═════ Material to process ═════

import Mathlib
import HarnessLib
import Summits.HubbardSuperconductivity.HubbardSuperconductivity.Theorems.KLProgrammeC4aAbsBubbleNonCooper

/-!
# Route `KLProgramme` — crux C4a, S3 brick (B4)/(B5) «(B4)-DIRECT-PACK», part 6: THE TUBE-ANGLE LAYER — the absolute co-moving bubble of the pp partner band is
# `n`-FREE in `L¹(dϑ)` UNIFORMLY in the level offset `ρ` and the base angle `θ`, with FrameOK-only constants and NO located datum

Cell `gate-hubbard-kl`, seat hubbard-kl-k3c3-p3 (g27; row «implicit-function / monotonicity route for μ(n)»).  Located brick for the (C)-closer lane
hubbard-kl-c4a-1 (stub (C) `stub_twoLeg_curvature` of `KLRegimeEngineV17F2`, stmt-HubbardSuperconductivity-20437), C4A-PLAN §24.4 «EXPECTED RESULT:
`sup_{|ρ|<r} ∫dϑ |𝐁(ρ,ϑ,θ)|` `n`-FREE» at the value level (B4-DIRECT-COUNT §2: the co-moving jets are `≤ C_k(1+|ρ|/Λ)^k ×` this), memo B4-DIRECT-PACK.md §6.

For the level × loop integral `F(ϑ) = ∫_{lo..hi} w(e)·(∫_{[a,b]} dx/max(t e, |e_K(S_{ρϑθ} − Φ(e,x+θ))|)) de` of the absolute bubble at the configuration `(ρ,ϑ,θ)`:
every `ϑ ≢ π` has chord `s = ‖S‖ ≥ (2u_min/π)‖ϑ−π‖_𝕋 > 0` (part 2); if `s ≤ s_C` the Cooper class (part 3 §3, keyed on the chord) gives
`F ≤ K_C + P·log⁺(hi/(ĉ₀s/2)) ≤ K_C + P·log⁺(M/‖ϑ−π‖_𝕋)` (`M = πhi/(ĉ₀u_min)`); if `s > s_C ≥ s₀ = msD₁τ(d₁,κ) + κ/(Dt−2A)` the configuration is non-Cooper relative
to every sheet (`m ≠ 0` by the umklapp margin `3/5`) and part 5 gives `F ≤ K_T`.  Hence `F(ϑ) ≤ K_T + K_C + P·log⁺(M/|ϑ − π|)` on `[0,2π] ∖ {π}` and
`…C4aAbsBubbleLevelLoop.intervalIntegral_cooper_window_le` integrates the Cooper logarithm:
**`intervalIntegral_angle_absBubble_partnerBand_le`**: `∫_{0}^{2π} F(ϑ) dϑ ≤ 2π·(K_T + K_C + P·(1 + log⁺(M/π)))` for every `|ρ| < r` and every `θ` — the constants
depend only on clause (i) of `FrameOK` (through `K₁,K₂,K₃, msD_j, Dt−2A, u_min, w, Kc`), the thresholds `(ĉ₀,ĉ₁,s_C | d₁,κ)`, the cell counts, `hi` and `W`;
NOT on `lo` (the infrared end `Λ_n/2` of the band window), `ρ`, `θ`.  This is Salmhofer's one-loop volume bound «the only place where the bubble can diverge is
q = 0, and there only logarithmically» (Cor. 4.11) in the co-moving level coordinates of C4A-PLAN §24.4, for the lattice band with a `FrameOK` frame.
Nothing asserts (C), K3 or superconductivity.  References: Salmhofer 1999 §4.5.3 Lemma 4.10 / Cor. 4.11 [cite: Salmhofer1999]; FST II CPAM 51 (1998) §3
[cite: FeldmanSalmhoferTrubowitz1998]; BGM 2006 §2.4, App. A2 [cite: BenfattoGiulianiMastropietro2006].
-/

noncomputable section

namespace Summit.HubbardSuperconductivity.HubbardSuperconductivity.Theorems.C4a

set_option linter.dupNamespace false -- summit = problem name (single-conjunct summit), D-0017

open Real Set MeasureTheory
open Literature.MathematicalPhysics.QuantumLattice Literature.MathematicalPhysics.QuantumLattice.BandSectorCounting
open Literature.MathematicalPhysics.QuantumLattice.FermiRG
open Summit.HubbardSuperconductivity.HubbardSuperconductivity.Theorems.KLRegimeSplit
open Summit.HubbardSuperconductivity.HubbardSuperconductivity.Theorems.DispersionFlow
open Summit.HubbardSuperconductivity.HubbardSuperconductivity.Theorems.PerturbedFermiCurve

/-- `‖x‖_𝕋 = |x|` for `|x| ≤ π`. [folklore] -/
theorem torusDist_eq_abs_of_abs_le_pi {x : ℝ} (hx : |x| ≤ π) : torusDist x = |x| := by
  rw [FermiRG.torusDist, AddCircle.norm_coe_eq_abs_iff (2 * π) Real.two_pi_pos.ne', abs_of_pos Real.two_pi_pos]
  linarith

section Sizes

variable {K : TrigPolyC4v} {A : ℝ} (hA : ∀ p : Momentum, ∀ j ≤ 2, ‖iteratedFDeriv ℝ j (frameShift K) p‖ ≤ A) (hA20 : A ≤ 1 / 20)
  (hd : klCurveD ≤ (bandBounds (show (-4 : ℝ) < -1.1 by norm_num) (show (-1.1 : ℝ) ≤ -0.1 by norm_num)
    (show (-0.1 : ℝ) < 0 by norm_num)).Dtmin - 2 * A)
  {μ r : ℝ} (hr : 0 < r) (hlo : (-1.1 : ℝ) < μ - r - A) (hhi : μ + r + A < -0.1)
  {A₃ A₄ : ℝ} (hA₃ : ∀ p : Momentum, ‖iteratedFDeriv ℝ 3 (frameShift K) p‖ ≤ A₃)
  (hA₄ : ∀ p : Momentum, ‖iteratedFDeriv ℝ 4 (frameShift K) p‖ ≤ A₄)
  {K₁ K₂ K₃ : ℝ} (hK₁ : ∀ p : Momentum, ‖fderiv ℝ (frameLevel μ K) p‖ ≤ K₁) (hK₂ : ∀ p : Momentum, ‖iteratedFDeriv ℝ 2 (frameLevel μ K) p‖ ≤ K₂)
  (hK₃ : ∀ p : Momentum, ‖iteratedFDeriv ℝ 3 (frameLevel μ K) p‖ ≤ K₃)
include hA hA20 hd hr hlo hhi hA₃ hA₄ hK₁ hK₂ hK₃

═════

* Work task
Retype the portion of the data above that starts on the line with "to every sheet" and finishes on the line with "q = 0, and there", including both of those lines.

* Response to the task
to every sheet (`m ≠ 0` by the umklapp margin `3/5`) and part 5 gives `F ≤ K_T`.  Hence `F(ϑ) ≤ K_T + K_C + P·log⁺(M/|ϑ − π|)` on `[0,2π] ∖ {π}` and
`…C4aAbsBubbleLevelLoop.intervalIntegral_cooper_window_le` integrates the Cooper logarithm:
**`intervalIntegral_angle_absBubble_partnerBand_le`**: `∫_{0}^{2π} F(ϑ) dϑ ≤ 2π·(K_T + K_C + P·(1 + log⁺(M/π)))` for every `|ρ| < r` and every `θ` — the constants
depend only on clause (i) of `FrameOK` (through `K₁,K₂,K₃, msD_j, Dt−2A, u_min, w, Kc`), the thresholds `(ĉ₀,ĉ₁,s_C | d₁,κ)`, the cell counts, `hi` and `W`;
NOT on `lo` (the infrared end `Λ_n/2` of the band window), `ρ`, `θ`.  This is Salmhofer's one-loop volume bound «the only place where the bubble can diverge is
q = 0, and there only logarithmically» (Cor. 4.11) in the co-moving level coordinates of C4A-PLAN §24.4, for the lattice band with a `FrameOK` frame.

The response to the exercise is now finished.